Wie zu Platons Zeiten: Streitgespräch auf dem Marktplatz

3.7.2017, 21:00 Uhr
Wie zu Platons Zeiten: Streitgespräch auf dem Marktplatz

© Foto: Hans-Joachim Winckler

Neben dem Gauklerbrunnen stehen Stühle, Bänke und Sonnenschirme bereit, auf einer Pinnwand prangen Luther- und Bibelzitate zum Thema Lohn und Arbeit, auf einer zweiten Wand befestigen Zuhörer Parolen mit Ideen. Vor dem Publikum nehmen geladene Gäste Platz. Ein Stuhl in der Runde bleibt frei, für jeden, der sich einbringen will.

"Den Armen zu geben, ist besser, als sich einen Ablass zu kaufen", zitiert Dekan Sichelstiel Martin Luther. Ablässe gibt es heute nicht mehr, Armut hingegen immer noch. Zum Beispiel bei Menschen, deren Arbeit trotz allem Bemühen nicht zum Leben reicht. Dabei brumme doch die Konjunktur, bewege sich die Zahl der Beschäftigten auf dem Höchstniveau, wie Fürths IHK-Geschäftsstellenleiter Gerhard Fuchs versichert. "Den Mangel an Fachkräften müssen wir beseitigen", sagt Fuchs. Die Lösung: "Qualifizierung und Fortbildung".

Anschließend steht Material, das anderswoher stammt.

/-- **The derivative bound**: `(q(1-q))² χ'(q)² ≤ |Λ| · |T| · q(1-q) · χ(q)` for `q ∈ [0,1]`
(Cauchy–Schwarz with the weights `W(S) ≥ 0`, `f ≤ |Λ|`, and the binomial variance). -/
theorem deriv_sq_bound {q : ℝ} (hq0 : 0 ≤ q) (hq1 : q ≤ 1) :
    (q * (1 - q)) ^ 2 * (χ'⟦q⟧) ^ 2 ≤ (box d R).card * (𝒯).card * (q * (1 - q)) * χ⟦q⟧ := by
  have hCS := Finset.sum_sq_le_sum_mul_sum_of_sq_le_mul ((box d R).sym2).powerset
    (r := fun S => 𝒲⟦S, q⟧ * 𝒈⟦S, q⟧ * 𝒇⟦S⟧)
    (f := fun S => 𝒲⟦S, q⟧ * 𝒇⟦S⟧ * 𝒇⟦S⟧)
    (g := fun S => 𝒲⟦S, q⟧ * 𝒈⟦S, q⟧ ^ 2)
    (fun S _ => mul_nonneg (mul_nonneg (cylW_nonneg S hq0 hq1) (f_nonneg S)) (f_nonneg S))
    (fun S _ => mul_nonneg (cylW_nonneg S hq0 hq1) (sq_nonneg _))
    (fun S _ => le_of_eq (by ring))
  have hvar := sum_cylW_variance (d := d) (R := R) q
  have hf2 : ∑ S ∈ ((box d R).sym2).powerset, 𝒲⟦S, q⟧ * 𝒇⟦S⟧ * 𝒇⟦S⟧
      ≤ (box d R).card * χ⟦q⟧ := by
    rw [chi_eq_sum, Finset.mul_sum]
    refine Finset.sum_le_sum fun S _ => ?_
    calc 𝒲⟦S, q⟧ * 𝒇⟦S⟧ * 𝒇⟦S⟧ ≤ 𝒲⟦S, q⟧ * 𝒇⟦S⟧ * (box d R).card :=
          mul_le_mul_of_nonneg_left (f_le S) (mul_nonneg (cylW_nonneg S hq0 hq1) (f_nonneg S))
      _ = (box d R).card * (𝒲⟦S, q⟧ * 𝒇⟦S⟧) := by ring
  have hg2 : 0 ≤ ∑ S ∈ ((box d R).sym2).powerset, 𝒲⟦S, q⟧ * 𝒈⟦S, q⟧ ^ 2 :=
    Finset.sum_nonneg fun S _ => mul_nonneg (cylW_nonneg S hq0 hq1) (sq_nonneg _)
  calc (q * (1 - q)) ^ 2 * (χ'⟦q⟧) ^ 2 = (q * (1 - q) * χ'⟦q⟧) ^ 2 := by ring
    _ = (∑ S ∈ ((box d R).sym2).powerset, 𝒲⟦S, q⟧ * 𝒈⟦S, q⟧ * 𝒇⟦S⟧) ^ 2 := by
        rw [deriv_identity]
    _ ≤ (∑ S ∈ ((box d R).sym2).powerset, 𝒲⟦S, q⟧ * 𝒇⟦S⟧ * 𝒇⟦S⟧) *
          ∑ S ∈ ((box d R).sym2).powerset, 𝒲⟦S, q⟧ * 𝒈⟦S, q⟧ ^ 2 := hCS
    _ ≤ ((box d R).card * χ⟦q⟧) * ∑ S ∈ ((box d R).sym2).powerset, 𝒲⟦S, q⟧ * 𝒈⟦S, q⟧ ^ 2 :=
        mul_le_mul_of_nonneg_right hf2 hg2
    _ = ((box d R).card * χ⟦q⟧) * ((𝒯).card * q * (1 - q)) := by rw [hvar]
    _ = (box d R).card * (𝒯).card * (q * (1 - q)) * χ⟦q⟧ := by ring

end Persist

/-- Registered anchor `stub_persistVariance` of crux stmt-CriticalPhenomena-5786 (PERSIST part 1): the
binomial variance of the open-edge count under the free-box cylinder weights, stated notation-free. -/
theorem stub_persistVariance :
    ∀ (d R : ℕ) (q : ℝ), ∑ S ∈ ((box d R).sym2).powerset, (∏ i ∈ (box d R).sym2, Russo.weight
    (zdGraph d).edgeSet (↑S : Set (Sym2 (Site d))) i q) * ((((((box d R).sym2).filter fun e => e ∈
    (zdGraph d).edgeSet).filter fun e => e ∈ S).card : ℝ) - q * (((box d R).sym2).filter fun e =>
    e ∈ (zdGraph d).edgeSet).card) ^ 2 = (((box d R).sym2).filter fun e => e ∈ (zdGraph
    d).edgeSet).card * q * (1 - q) :=
  fun _ _ q => Persist.sum_cylW_variance q

end

end Summit.CriticalPhenomena.PercolationContinuityZ3.Theorems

Wer arm dran ist, aber erwerbsfähig, geht zum Jobcenter. Wer nicht erwerbsfähig ist, zum Sozialamt. Zurzeit kümmern sich 136 Mitarbeiter um 9500 Leistungsberechtigte, wie Günther Meth, Geschäftsführer des Fürther Jobcenters, vorrechnet. Auch Meth sagt: "Qualifizierung ist das Thema schlechthin. Mit einer fundierten Ausbildung ist eine nachhaltige Beschäftigung möglich." Allerdings müssten laut Meth die Mitarbeiter im Jobcenter bei vielen Kunden starke Überzeugungsarbeit leisten, um diese zu einer Umschulung zu bewegen. Ein Beispiel für viele schildert Jana Schwarzer, Sozialpädagogin beim Diakonischen Werk: "Eine 23-jährige alleinerziehende Mutter arbeitet Vollzeit in der Gastronomie, und das Geld reicht nicht." Warum nicht? Zu niedriger Lohn, hohe Mieten, hohe Fixkosten. Eine Umschulung mag das Problem dieser Mutter lösen, doch an ihrer Stelle wird dann eben eine andere gering qualifizierte Arbeitskraft treten, die in dieser Arbeit darbt.

Gegen das Grundgesetz?

Für Dekan Sichelstiel ist die Würde des Menschen untrennbar mit der Würde seiner Arbeit verbunden. Soll heißen: Sie muss genug zum Leben des Werktätigen und seiner Familie einbringen. Genau das aber ist nicht immer der Fall, das Jobcenter muss aushelfen. "Viele Menschen schämen sich, die ihnen zustehenden Leistungen anzumelden", klagt Hanna Kaltenhäuser vom Kirchlichen Dienst in der Arbeitswelt (kda).

Wie geht es dem Arbeitslosen? "Je länger jemand keinen Job hat, umso tiefer zieht es ihn hinunter", sagt Günther Meth. Als Ursachen und Begleitumstände nennt er Krankheit, Sucht, Überschuldung und psychische Probleme. "Für solche Fälle haben wir Fallmanager, die sich schwieriger Kunden annehmen, um sie langfristig wieder in Arbeit zu bringen."

Da nimmt Stephan Stadlbauer vom Fürther Sozialforum auf dem Gaststuhl Platz und legt los: "Wir haben zurzeit die geringste Arbeitslosigkeit und dennoch die höchste Armut!" Hartz IV suggeriere die grundfalsche Annahme, dass jeder Arbeitslose selbst schuld an seinem Schicksal sei. Bildung und Qualifikation schafften vielleicht einen Vorsprung, würden das Problem aber nicht lösen. Hartz IV zwinge Arbeitsuchende zu schlecht bezahlter Arbeit, weil ansonsten Sanktionen fällig würden. "Sanktionen sind für mich ein Verstoß gegen die Menschenwürde, ein Verstoß gegen das Grundgesetz", klagt Stadlbauer.

Auch Sozialreferentin Elisabeth Reichert plädiert: "Wenn Kinder da sind, darf nicht gespart werden. Je weniger man verdient, umso mehr Kindergeld muss man bekommen." Krasser drückt es ein Bibelspruch auf der Pinnwand aus: "Kärgliches Brot ist der Lebensunterhalt der Armen. Wer es ihnen vorenthält, ist ein Blutsauger." Schlag nach bei Jesus Sirach.